Мы находимся перед лицом чудовищного преступления. Человек не только хладнокровно зарезал беззащитную женщину, но, не колеблясь, задушил ребенка.
Следовательно, здесь и речи не может быть о смягчающих обстоятельствах, а только о высшей мере наказания.
А теперь присяжным предстоит по всей совести решить, считают ли они Гастона Мерана виновным в этом двойном преступлении».
Мегрэ, покончив со своими гангстерами-самоучками, решился открыть дверь и предстал перед журналистами.
— Они сознались?
Комиссар утвердительно кивнул головой.
— Прошу вас, господа, поменьше огласки. Дело раздувать не стоит. Не надо, чтобы у тех, кто захотел бы им подражать, создалось бы впечатление, что парни совершили подвиг. Верьте мне, это несчастные ребята…
Он отвечал на вопросы кратко, чувствуя себя усталым, отяжелевшим.

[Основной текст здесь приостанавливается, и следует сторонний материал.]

import Summits.NavierStokesRegularity.NavierStokesRegularity.Theses.QuantisedSymmetry
import Summits.NavierStokesRegularity.NavierStokesRegularity.Theses.Blowup
import Summits.NavierStokesRegularity.NavierStokesRegularity.Theses.FilamentSkeletonRss
import Summits.NavierStokesRegularity.NavierStokesRegularity.Theorems.QuantisedSymmetryPolyhedralTruncationBridge
import Summits.NavierStokesRegularity.NavierStokesRegularity.Theorems.QuantisedSymmetryPolyhedralDssProfileExistsDominatesBlowupProfile
import Summits.NavierStokesRegularity.NavierStokesRegularity.Theorems.QuantisedSymmetryPolyhedralDssProfileExistsLerayOrbitOfProfile
import Summits.NavierStokesRegularity.NavierStokesRegularity.Theorems.FilamentSkeletonRssRdssProfileTruncation
import Literature.Analysis.FluidPDE.SelfSimilarLiouville
import Literature.Analysis.FluidPDE.AncientSimilarityVariables
import HarnessLib

/-!
# Strategist sketch S19 (family `s`, independent census) — crux `PolyhedralDssProfileExists` (stmt-1404)

Typed record for `STRATEGY-CENSUS-s19.md`:
* §0 what the tree already certifies: X⁻ alone decides the summit negatively; X⁻ dominates the
  sector-agnostic profile crux W1 = `Blowup.BlowupTypeIDssProfile` (stmt-0155/14193), and W1, W3 =
  `Blowup.BlowupExists` (X5a) are themselves summit-deciding by landed theorems;
* §1 candidate weaker intermediates W1–W3 (all ≥ ¬S);
* §2 the best typed decomposition (approximation + compactness over the periodic-Leray-orbit form,
  landed `polyhedralDssProfileExists_iff_periodicLerayOrbit`), with its assembly PROVED and the
  proof that the approximant piece is implied by the crux (so it is crux-equivalent modulo the
  routine compactness piece);
* §3 the Newton–Kantorovich strengthening S⁺ and the proof S⁺ → X⁻ (Banach fixed point).
No `sorry`.
-/

set_option linter.dupNamespace false
set_option linter.unusedVariables false

namespace Summit.NavierStokesRegularity.NavierStokesRegularity.Cruxes.PolyhedralDssProfileExists.S19

open Set Function MeasureTheory
open Literature.Analysis.FluidPDE
open _root_.Summit.NavierStokesRegularity.NavierStokesRegularity.Theses
open _root_.Summit.NavierStokesRegularity.NavierStokesRegularity.Theorems
open _root_.Summit.NavierStokesRegularity.NavierStokesRegularity.Theorems.PolyhedralDssProfileExists.PolyhedralCell

local notation "E3" => EuclideanSpace ℝ (Fin 3)

/-! ## §0 Certified chain -/

/-- X⁻ ALONE decides the summit negatively: all other binders of `QuantisedSymmetry.closes` are proved
(`quantisedSymmetry_polyhedralTruncationBridge_proof`, `ClayUniqueness_holds`). -/
theorem crux_decides_negatively :
    QuantisedSymmetry.PolyhedralDssProfileExists → ¬ _root_.NavierStokesRegularity := fun hX =>
  QuantisedSymmetry.closes hX quantisedSymmetry_polyhedralTruncationBridge_proof
    QuantisedSymmetry.ClayUniqueness_holds

/-- X⁻ dominates the sector-agnostic profile crux W1 (landed `stub_dominatesBlowupProfile`). -/
theorem crux_dominates_w1 :
    QuantisedSymmetry.PolyhedralDssProfileExists → Blowup.BlowupTypeIDssProfile :=
  stub_dominatesBlowupProfile

/-- W1 ⇒ X5a by the landed sector-agnostic truncation `filamentSkeletonRss_rdssProfileTruncation_proof`. -/
theorem blowupExists_of_w1 (h : Blowup.BlowupTypeIDssProfile) : Blowup.BlowupExists := by
  by_contra hne
  apply h
  intro c
  have key : ∀ R : E3 ≃ₗᵢ[ℝ] E3, RotatedTypeIDSSLiouville c R := by
    intro R hc u hmild hmeas hrdss hdec
    by_contra hnt
    exact hne (filamentSkeletonRss_rdssProfileTruncation_proof ⟨c, R, u, hc, hmild, hmeas, hrdss, hdec, hnt⟩)
  exact ⟨(rotatedTypeIDSSLiouville_refl_iff c).1 (key _), key⟩

/-- W3 = X5a decides the summit (landed `Blowup.closes` + `BlowupClayUniqueness_holds`). -/
theorem w3_decides : Blowup.BlowupExists → ¬ _root_.NavierStokesRegularity := fun h =>
  Blowup.closes h Blowup.BlowupClayUniqueness_holds

/-- W1 decides the summit. -/
theorem w1_decides : Blowup.BlowupTypeIDssProfile → ¬ _root_.NavierStokesRegularity := fun h =>
  w3_decides (blowupExists_of_w1 h)

/-! ## §1 A further candidate intermediate: Type-I-RATE finite-energy blow-up (W2) -/

/-- W2: a finite-energy Leray–Hopf classical solution from a rapidly decaying datum with finite maximal
time `T` AND the Type-I rate `‖u(t)‖_∞ ≤ C/√(T−t)`. (X⁻ ⇒ W2 is NOT landed — the truncation's blow-up
rate is not recorded; W2 ⇒ ¬S by dropping the rate.) -/
def TypeIRateBlowupExists : Prop :=
  ∃ ν : ℝ, 0 < ν ∧ ∃ T : ℝ, 0 < T ∧ ∃ (u : ℝ → E3 → E3) (p : ℝ → E3 → ℝ),
    IsMaximalSmoothSolution ν 0 u p T ∧ IsLerayHopfOn T ν 0 (u 0) u ∧ HasRapidSpatialDecay (u 0) ∧
    ∃ C : ℝ, ∀ t ∈ Ico 0 T, ∀ x, ‖u t x‖ ≤ C / Real.sqrt (T - t)

theorem w2_decides : TypeIRateBlowupExists → ¬ _root_.NavierStokesRegularity := by
  rintro ⟨ν, hν, T, hT, u, p, hmax, hLH, hdec, -⟩
  exact w3_decides ⟨ν, hν, T, hT, u, p, hmax, hLH, hdec⟩

/-! ## §2 Decomposition: approximation + compactness over the periodic-Leray-orbit form -/

/-- finite irreducible proper rotation group (the crux's group clauses). -/
def IsPolyhedralGroup (G : Subgroup (E3 ≃ₗᵢ[ℝ] E3)) : Prop :=
  Finite G ∧ (∀ g ∈ G, LinearMap.det (g.toLinearEquiv : E3 →ₗ[ℝ] E3) = 1) ∧
    (∀ V : Submodule ℝ E3, (∀ g ∈ G, ∀ v ∈ V, g v ∈ V) → V = ⊥ ∨ V = ⊤)

/-- An `ε`-approximate polyhedral Leray orbit: an `S`-periodic `G`-equivariant classical solution of the
backward Leray system up to a smooth forcing defect `F` of weighted size `≤ ε`, with Type-I weight
`(1+‖y‖)‖U‖ ≤ C₀` and normalised from below by `δ` (the Type-I weight confines the normalising point to
`‖y‖ ≤ C₀/δ − 1`, so no ball constraint is needed). -/
def IsApproxOrbit (G : Subgroup (E3 ≃ₗᵢ[ℝ] E3)) (S C₀ δ ε : ℝ) (U : ℝ → E3 → E3) : Prop :=
  ∃ (P : ℝ → E3 → ℝ) (F : ℝ → E3 → E3),
    IsClassicalNSSolutionOn univ 1 (fun s y => rescaledEulerLerayForce 1 U s y + F s y) U P ∧
    Function.Periodic U S ∧ (∀ s y, (1 + ‖y‖) * ‖U s y‖ ≤ C₀) ∧
    (∀ g ∈ G, ∀ s y, U s (g y) = g (U s y)) ∧
    (∀ s y, (1 + ‖y‖) ^ 3 * ‖F s y‖ ≤ ε) ∧ (∃ s y, δ ≤ ‖U s y‖)

/-- Piece D₂ (the "construction" half): approximate orbits with UNIFORM period, Type-I constant and
normalisation exist for every defect size `ε > 0`. -/
def ApproximateOrbitsExist : Prop :=
  ∃ G : Subgroup (E3 ≃ₗᵢ[ℝ] E3), IsPolyhedralGroup G ∧ ∃ S : ℝ, 0 < S ∧ ∃ C₀ δ : ℝ, 0 < δ ∧
    ∀ ε > 0, ∃ U, IsApproxOrbit G S C₀ δ ε U

/-- Piece D₁ (the "compactness" half, routine parabolic regularity + Arzelà–Ascoli + passage to the
limit in the weak form; nontriviality of the limit from the confined normalising points): a family of
approximate orbits with uniform data has an exact nontrivial orbit as a limit. -/
def OrbitCompactness : Prop :=
  ∀ G : Subgroup (E3 ≃ₗᵢ[ℝ] E3), IsPolyhedralGroup G → ∀ S : ℝ, 0 < S → ∀ C₀ δ : ℝ, 0 < δ →
    (∀ ε > 0, ∃ U, IsApproxOrbit G S C₀ δ ε U) →
      ∃ (U : ℝ → E3 → E3) (P : ℝ → E3 → ℝ), IsBackwardLeraySolutionOn univ 1 U P ∧
        Function.Periodic U S ∧ (∃ C₀' : ℝ, ∀ s y, (1 + ‖y‖) * ‖U s y‖ ≤ C₀') ∧
        (∀ g ∈ G, ∀ s y, U s (g y) = g (U s y)) ∧ (∃ s y, U s y ≠ 0)

/-- ASSEMBLY of the split, PROVED: D₁ → D₂ → X⁻ (via the landed
`polyhedralDssProfileExists_of_periodicLerayOrbit`). -/
theorem crux_of_split : OrbitCompactness → ApproximateOrbitsExist →
    QuantisedSymmetry.PolyhedralDssProfileExists := by
  rintro hD1 ⟨G, ⟨hfin, hdet, hirr⟩, S, hS, C₀, δ, hδ, happ⟩
  obtain ⟨U, P, hsol, hper, hbd, heqv, hne⟩ := hD1 G ⟨hfin, hdet, hirr⟩ S hS C₀ δ hδ happ
  exact polyhedralDssProfileExists_of_periodicLerayOrbit ⟨G, hfin, hdet, hirr, S, hS, U, P, hsol, hper,
    hbd, heqv, hne⟩

/-- HONESTY CHECK of the split: the construction piece D₂ is IMPLIED BY the crux (take the exact orbit of
the landed `stub_lerayOrbitOfProfile`, defect `F = 0`). Hence, modulo the routine piece D₁, D₂ ↔ X⁻:
the split isolates nothing strictly weaker than the crux. -/
theorem approx_of_crux : QuantisedSymmetry.PolyhedralDssProfileExists → ApproximateOrbitsExist := by
  intro hX
  obtain ⟨G, hfin, hdet, hirr, S, hS, U, P, hsol, hper, ⟨C₀, hbd⟩, heqv, ⟨s₀, y₀, hne⟩⟩ :=
    stub_lerayOrbitOfProfile hX
  refine ⟨G, ⟨hfin, hdet, hirr⟩, S, hS, C₀, ‖U s₀ y₀‖, norm_pos_iff.2 hne, fun ε hε => ⟨U, P, 0, ?_, hper,
    hbd, heqv, ?_, ⟨s₀, y₀, le_rfl⟩⟩⟩
  · have e : (fun s y => rescaledEulerLerayForce 1 U s y + (0 : ℝ → E3 → E3) s y) =
        rescaledEulerLerayForce 1 U := by
      funext s y; simp
    rw [e]; exact hsol
  · intro s y; simp [hε.le]

/-! ## §3 Strengthen: a Newton–Kantorovich / contraction certificate S⁺ and S⁺ → X⁻ -/

/-- S⁺ (certificate shape): a complete metric space `Y` (G-equivariant `S`-periodic weighted fields in
the EVENMAP fixed-point form `U = 𝔅(U,U)`), a closed nonempty set `s` (a ball about a numerical
candidate, excluding `0`), a self-map `Φ` of `s` (Newton-preconditioned) contracting on `s`, and the
soundness clause "a fixed point in `s` is a witness of X⁻". -/
def NKCertifiedCell : Prop :=
  ∃ (Y : Type) (_ : MetricSpace Y) (_ : CompleteSpace Y) (Φ : Y → Y) (s : Set Y) (K : NNReal),
    IsClosed s ∧ s.Nonempty ∧ MapsTo Φ s s ∧ LipschitzOnWith K Φ s ∧ K < 1 ∧
    (∀ U ∈ s, IsFixedPt Φ U → QuantisedSymmetry.PolyhedralDssProfileExists)

/-- S⁺ → X⁻ (Banach fixed point on a complete subset, `ContractingWith.exists_fixedPoint'`). -/
theorem crux_of_certificate : NKCertifiedCell → QuantisedSymmetry.PolyhedralDssProfileExists := by
  rintro ⟨Y, _, _, Φ, s, K, hcl, ⟨x, hx⟩, hmaps, hlip, hK, hsound⟩
  have hc : ContractingWith K (hmaps.restrict Φ s s) := ⟨hK, hlip.mapsToRestrict hmaps⟩
  obtain ⟨y, hy, hfix, -⟩ :=
    ContractingWith.exists_fixedPoint' hcl.isComplete hmaps hc hx (edist_ne_top _ _)
  exact hsound y hy hfix

end Summit.NavierStokesRegularity.NavierStokesRegularity.Cruxes.PolyhedralDssProfileExists.S19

Душой он был в зале суда присяжных, где сейчас, видимо, настала очередь говорить молодому защитнику.
В какую-то минуту комиссар чуть было не открыл стеклянную дверь, отделявшую уголовную полицию от Дворца правосудия, чтобы присоединиться к Лапуэнту, но что толку? Он заранее мог представить себе защитительную речь, начинавшуюся в стиле душещипательных романов.
Конечно, Пьер Дюше постарается как можно подробнее остановиться на прошлом обвиняемого.
Бедная семья из Гавра. Куча детей, которые как можно раньше сами должны были пробивать себе дорогу в жизни. В пятнадцать или шестнадцать лет дочери начинали зарабатывать себе на хлеб, иначе говоря, уезжали в Париж, чтобы искать работу.